Это было очень неприятное и унизительное чувство. Глупо было обвинять чужого человека, что мылся у них в ванной и варил по своему, особому рецепту кофе на их кухне, что он – что? Занял место папы? Или что он – просто – не папа. Да, вот так. НЕПАПА. Непапа чувствовал Машин антагонизм и, как медик и человек с высшим психологическим, находил для Маши оправдания перед мамой, в душу не лез и дарил дурацкие подарки: например, этот будильник, проигрывающий каждое утро такты из джазовой композиции Глена Миллера.
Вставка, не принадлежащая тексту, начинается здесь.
import Literature.AlgebraicGeometry.Resolution.BlowupResolutionCriterion
import Literature.AlgebraicGeometry.Resolution.BlowupsFlatBaseChange
import Literature.AlgebraicGeometry.Resolution.RegularLocalRingsFlatDescent
import Mathlib.AlgebraicGeometry.Morphisms.Flat
import HarnessLib

/-!
# A blowing up is a resolution if it is so after a flat covering base change

Topic: `Literature/AlgebraicGeometry/Resolution`. The descent step of resolution BY ONE BLOWING UP
along a descended ideal sheaf (the assembly of the ÉTALE KATO programme, Nizioł 2006 Cor. 5.7 via
Kato 1994 (10.4) on étale charts; also the standard "resolve étale-locally by a canonical centre"
pattern): let `π : X' → X` be a blowing up along `J` (universal property `IsBlowup`), and
`e_k : V_k → X` a finite family of FLAT morphisms, jointly surjective. Blow-ups commute with flat
base change (Görtz–Wedhorn I, Prop. 13.91 (2), `IsBlowup.pullback_snd_of_flat`): `X' ×_X V_k → V_k`
is a blowing up along `e_k^* J`. Hence:

* `IsBlowup.isRegular_of_flat_cover` — if every blowing up of every `V_k` along `e_k^* J` has
  regular source, then `X'` is regular (regularity descends along the flat local homomorphisms
  `𝒪_{X',x'} → 𝒪_{X' ×_X V_k, z}`, Matsumura Thm. 23.7 (i));
* `dense_centreCompl_of_cover` — if the centres `V(e_k^* J) ⊆ V_k` are nowhere dense, so is
  `V(J) ⊆ X` (any jointly surjective family of morphisms);
* `IsBlowup.isResolution_of_flat_cover` — the two together with finite type of `J`: `π` is a
  resolution of singularities.

References: [GortzWedhorn2020] Prop. 13.91 (2)–(4); [Matsumura1987] Thm. 23.7 (i);
[StacksProject] Tag 02NS.
-/

noncomputable section

open CategoryTheory CategoryTheory.Limits AlgebraicGeometry TopologicalSpace

namespace Literature.AlgebraicGeometry.Resolution

universe u

variable {X' X : Scheme.{u}} {π : X' ⟶ X} {J : X.IdealSheafData}
  {κ : Type*} {V : κ → Scheme.{u}} (e : ∀ k, V k ⟶ X)

/-- **Regularity of a blowing up is detected after a flat covering base change.** Let `π` be a
blowing up of `X` along `J`, `e_k : V_k → X` flat and jointly surjective, `X'` locally Noetherian.
If for every `k` every blowing up of `V_k` along `e_k^* J` has regular source, then `X'` is
regular: the base change `X' ×_X V_k → V_k` is such a blowing up (GW Prop. 13.91 (2)), the
projection `X' ×_X V_k → X'` is flat, every point of `X'` lies under one of them, and regularity
descends along flat local homomorphisms (Matsumura 23.7 (i)).
[cite: GortzWedhorn2020, Prop. 13.91 (2)] [cite: Matsumura1987, Thm. 23.7 (i)] -/
theorem IsBlowup.isRegular_of_flat_cover [IsLocallyNoetherian X'] (hπ : IsBlowup π J)
    [∀ k, Flat (e k)] (hsurj : ∀ x : X, ∃ (k : κ) (v : V k), (e k).base v = x)
    (hreg : ∀ (k : κ) {P : Scheme.{u}} (q : P ⟶ V k), IsBlowup q (J.comap (e k)) →
      Scheme.IsRegular P) :
    Scheme.IsRegular X' := by
  intro x'
  obtain ⟨k, v, hv⟩ := hsurj (π.base x')
  -- a point of `X' ×_X V_k` over `(x', v)`
  obtain ⟨z, hz, -⟩ := Scheme.Pullback.exists_preimage_pullback x' v hv.symm
  have hP : Scheme.IsRegular (pullback π (e k)) := hreg k (pullback.snd π (e k))
    (hπ.pullback_snd_of_flat (e k))
  -- regularity descends along the flat local map `𝒪_{X',x'} → 𝒪_{P,z}`
  subst hz
  letI := ((pullback.fst π (e k)).stalkMap z).hom.toAlgebra
  haveI : Module.Flat (X'.presheaf.stalk ((pullback.fst π (e k)).base z))
      ((pullback π (e k)).presheaf.stalk z) := Flat.stalkMap (pullback.fst π (e k)) z
  haveI : IsLocalHom (algebraMap (X'.presheaf.stalk ((pullback.fst π (e k)).base z))
      ((pullback π (e k)).presheaf.stalk z)) :=
    inferInstanceAs (IsLocalHom ((pullback.fst π (e k)).stalkMap z).hom)
  haveI : IsRegularLocalRing ((pullback π (e k)).presheaf.stalk z) := hP z
  exact IsRegularLocalRing.of_flat_of_isLocalHom (X'.presheaf.stalk ((pullback.fst π (e k)).base z))
    ((pullback π (e k)).presheaf.stalk z)

/-- **Nowhere dense centre is detected on a covering family**: if the `e_k : V_k → X` are jointly
surjective and each `V_k ∖ V(e_k^* J)` is dense in `V_k`, then `X ∖ V(J)` is dense in `X`
(`V(e_k^* J) = e_k⁻¹ V(J)`, Mathlib `support_comap`). [folklore] -/
private theorem dense_centreCompl_of_cover (J : X.IdealSheafData)
    (hsurj : ∀ x : X, ∃ (k : κ) (v : V k), (e k).base v = x)
    (hdense : ∀ k, Dense ((centreCompl (J.comap (e k)) : (V k).Opens) : Set (V k))) :
    Dense ((centreCompl J : X.Opens) : Set X) := by
  rw [dense_iff_inter_open]
  intro O hO ⟨x, hx⟩
  obtain ⟨k, v, rfl⟩ := hsurj x
  have hO' : IsOpen ((e k).base ⁻¹' O) := hO.preimage (e k).continuous
  obtain ⟨v', hv'O, hv'⟩ := (dense_iff_inter_open.1 (hdense k)) _ hO' ⟨v, hx⟩
  refine ⟨(e k).base v', hv'O, ?_⟩
  -- `v' ∉ V(e_k^* J) = e_k⁻¹ V(J)`
  have h1 : v' ∉ ((J.comap (e k)).support : Set (V k)) := hv'
  rw [Scheme.IdealSheafData.support_comap] at h1
  exact h1

/-- **A blowing up is a resolution of singularities if it is so after a flat covering base
change.** For `π : X' → X` a blowing up along an ideal sheaf `J` of finite type with `X'` locally
Noetherian, and flat `e_k : V_k → X` jointly surjective: if every blowing up of `V_k` along
`e_k^* J` has regular source and the centres `V(e_k^* J)` are nowhere dense, then `π` is proper,
birational and `X'` is regular. [cite: GortzWedhorn2020, Prop. 13.91 (2)–(4)]
[cite: Matsumura1987, Thm. 23.7 (i)] -/
theorem IsBlowup.isResolution_of_flat_cover [IsLocallyNoetherian X'] (hπ : IsBlowup π J)
    [∀ k, Flat (e k)] (hsurj : ∀ x : X, ∃ (k : κ) (v : V k), (e k).base v = x)
    (hfg : ∀ U : X.affineOpens, (J.ideal U).FG)
    (hdense : ∀ k, Dense ((centreCompl (J.comap (e k)) : (V k).Opens) : Set (V k)))
    (hreg : ∀ (k : κ) {P : Scheme.{u}} (q : P ⟶ V k), IsBlowup q (J.comap (e k)) →
      Scheme.IsRegular P) :
    IsResolution π :=
  hπ.isResolution_of_dense hfg (dense_centreCompl_of_cover e J hsurj hdense)
    (hπ.isRegular_of_flat_cover e hsurj hreg)

end Literature.AlgebraicGeometry.Resolution

end
/-- The level-`j` points of the box `B(c) ∪ B(c + e_κ)` underlying the one-step average at the bond `⟨c, c + e_κ⟩` of
the `(j+1)`-st lattice ([4] p. 24) have their fine sites in `B^{j+1}(c) ∪ B^{j+1}(c + e_κ)`. [cite: Balaban1985Averaging, p.24 (sentence after (43))] -/
theorem under_of_bondBox {L : ℕ} (hL : 1 ≤ L) (j : ℕ) {c w : Site d} {κ : Fin d}
    (hw : InBox ((L : ℤ) • c) (bondHi L ((L : ℤ) • c) κ) w) :
    Under L (j + 1) c (loK L j w) ∨ Under L (j + 1) (c + e κ) (loK L j w) := by
  by_cases hκ : w κ + 1 ≤ (L : ℤ) * (c κ + 1)
  · refine Or.inl (under_loK_of_block hL j fun i => ?_)
    have h := hw i
    simp only [bondHi, Pi.smul_apply, smul_eq_mul] at h
    by_cases hi : i = κ
    · subst hi; exact ⟨h.1, hκ⟩
    · rw [if_neg hi] at h; constructor <;> nlinarith [h.1, h.2]
  · refine Or.inr (under_loK_of_block hL j fun i => ?_)
    have h := hw i
    simp only [bondHi, Pi.smul_apply, smul_eq_mul, add_e_apply] at h ⊢
    by_cases hi : i = κ
    · subst hi; rw [if_pos rfl] at h ⊢; constructor <;> nlinarith [h.1, h.2]
    · rw [if_neg hi] at h ⊢; constructor <;> nlinarith [h.1, h.2]

/-- A fine site of the union `B^j(x) ∪ B^j(y) ∪ B^j(z) ∪ B^j(w)` of the four `j`-blocks at the corners of a level-`j`
plaquette ([4] p. 26, the locality sentence after (54); box `[loK, plaqHiK]` of `B7Prop1Local`) lies in the `j`-block of
one of its vertices. [cite: Balaban1985Averaging, p.26 (sentence after (54)), (2) p.17] -/
theorem exists_corner_under {L : ℕ} (hL : 1 ≤ L) (j : ℕ) {y : Site d} {μ ν : Fin d} (hμν : μ ≠ ν) {x : Site d}
    (hx : InBox (loK L j y) (plaqHiK L j y μ ν) x) : ∃ c, IsCorner y μ ν c ∧ Under L j c x := by
  have hP : (1 : ℤ) ≤ (L : ℤ) ^ j := one_le_pow₀ (by exact_mod_cast hL)
  have hlo : ∀ i, (L : ℤ) ^ j * y i ≤ x i := fun i => (hx i).1
  have hhi : ∀ i, x i ≤ (L : ℤ) ^ j * y i + ((L : ℤ) ^ j - 1) + if i = μ ∨ i = ν then (L : ℤ) ^ j else 0 :=
    fun i => (hx i).2
  -- in the directions `μ`, `ν`: which half of the box
  have half : ∀ i, i = μ ∨ i = ν → ∃ a : ℤ, (a = 0 ∨ a = 1) ∧
      (L : ℤ) ^ j * (y i + a) ≤ x i ∧ x i + 1 ≤ (L : ℤ) ^ j * (y i + a + 1) := by
    intro i hi
    have h2 := hhi i
    rw [if_pos hi] at h2
    by_cases h : (L : ℤ) ^ j * (y i + 1) ≤ x i
    · exact ⟨1, Or.inr rfl, h, by linarith⟩
    · exact ⟨0, Or.inl rfl, by linarith [hlo i], by linarith [not_le.mp h]⟩
  obtain ⟨a, ha01, ha⟩ := half μ (Or.inl rfl)
  obtain ⟨b, hb01, hb⟩ := half ν (Or.inr rfl)
  refine ⟨y + a • e μ + b • e ν, ?_, fun i => ?_⟩
  · rcases ha01 with rfl | rfl <;> rcases hb01 with rfl | rfl <;> simp [IsCorner]
  · simp only [Pi.add_apply, Pi.smul_apply, e_apply, smul_eq_mul, mul_ite, mul_one, mul_zero]
    by_cases hiμ : i = μ
    · subst hiμ
      rw [if_pos rfl, if_neg hμν, add_zero]
      exact ha
    · by_cases hiν : i = ν
      · subst hiν
        rw [if_neg hiμ, if_pos rfl, add_zero]
        exact hb
      · have hμν' : ¬ (i = μ ∨ i = ν) := by tauto
        have h2 := hhi i
        rw [if_neg hμν'] at h2
        rw [if_neg hiμ, if_neg hiν, add_zero, add_zero]
        exact ⟨hlo i, by linarith⟩

end Geometry

/-! ## §2 The spaces (3), (6) and the regularity (7) with its boundary convention, on the concrete lattices -/

section Objects

variable {𝔸 : Type*} [NormedRing 𝔸] [NormOneClass 𝔸] [NormedAlgebra ℂ 𝔸] [CompleteSpace 𝔸]

omit [NormOneClass 𝔸] in
/-- **(3) `U ∈ 𝔅_k(𝔅_k, V)`: "Ū^j = V on Λ_j, j = 0, 1, …, k"** — at every bond of the `L^jη`-lattice with at least
one end-point in `Λ_j` ([6] p. 77 convention) the `j`-fold average (43) of [4] of `U` equals the level-`j` datum.
((2) `U ∈ 𝔘_k({Ω_j}, ε₀)` is the tree's `B8Ineq132.InAk`.) [cite: Balaban1985Variational, (3) p.278; Balaban1985RegularSpaces, (1.13) p.78] -/
def InB (L k : ℕ) (Ω : ℕ → Set (Site d)) (V : ℕ → Site d → Fin d → 𝔸ˣ) (U : Site d → Fin d → 𝔸ˣ) : Prop :=
  ∀ j, j ≤ k → ∀ (y : Site d) (κ : Fin d), BondTouches (Lam L Ω k j) y κ → avgIter L U j y κ = V j y κ

open Classical in
omit [NormOneClass 𝔸] in
/-- **The recipe of (7)**: on the bonds of the `L^jη`-lattice touching `Λ_j` the datum `V`, on the others `V̄`, the
one-step average (42) of the level-`(j−1)` datum ("we replace V_b by V̄_b"); at level `0` (`Ω₀ = T_η`) just `V`.
[cite: Balaban1985Variational, p.278 (explanation of (7))] -/
def effCfg (L k : ℕ) (Ω : ℕ → Set (Site d)) (V : ℕ → Site d → Fin d → 𝔸ˣ) : ℕ → Site d → Fin d → 𝔸ˣ
  | 0 => V 0
  | j + 1 => fun y κ => if BondTouches (Lam L Ω k (j + 1)) y κ then V (j + 1) y κ else avgIter L (V j) 1 y κ

/-- A bond of a plaquette of (7) at level `j`: it touches `Λ_j` ("belongs to Λ_j"), or it lies outside `Ω_j^{(j)}`
(print: "then it means that y, z ∈ Λ_{j−1}", the bonds carrying `V̄`) (M4). [cite: Balaban1985Variational, p.278 (explanation of (7))] -/
def BondOK (L k : ℕ) (Ω : ℕ → Set (Site d)) (j : ℕ) (x : Site d) (κ : Fin d) : Prop :=
  BondTouches (Lam L Ω k j) x κ ∨ (loK L j x ∉ Ω j ∧ loK L j (x + e κ) ∉ Ω j)

/-- **The plaquettes `p′ ∈ 𝔅_k` of (7) at level `j`** ("for some j between 0 and k p′ ∈ Λ_j"): `p′` touches `Λ_j`
and each of its four bonds touches `Λ_j` or lies outside `Ω_j^{(j)}` — the plaquettes for which print defines
`(∂V)(p′)` (M4). [cite: Balaban1985Variational, (7) p.278] -/
def PlaqB (L k : ℕ) (Ω : ℕ → Set (Site d)) (j : ℕ) (y : Site d) (μ ν : Fin d) : Prop :=
  PlaqTouches (Lam L Ω k j) y μ ν ∧ BondOK L k Ω j y μ ∧ BondOK L k Ω j (y + e μ) ν ∧
    BondOK L k Ω j (y + e ν) μ ∧ BondOK L k Ω j y ν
Будильник взорвался оптимистичным проигрышем, и Маша мстительно дала ему доиграть до конца. В наступившей тишине в соседней комнате шорохи тоже сошли на нет. Маша усмехнулась и потянулась: Глен Миллер, он – как Непапа. Отличный джазист, но не каждое же утро! Маша забрала с прикроватного столика часы, буднично кивнула фотографии на стене – мужчине с вытянутым, тонким лицом и ироничным прищуром, чья начинающаяся лысина делала лоб еще более высоким.
«Доброе утро, папочка, – сказала Маша. – Почему же ты дал себя убить?»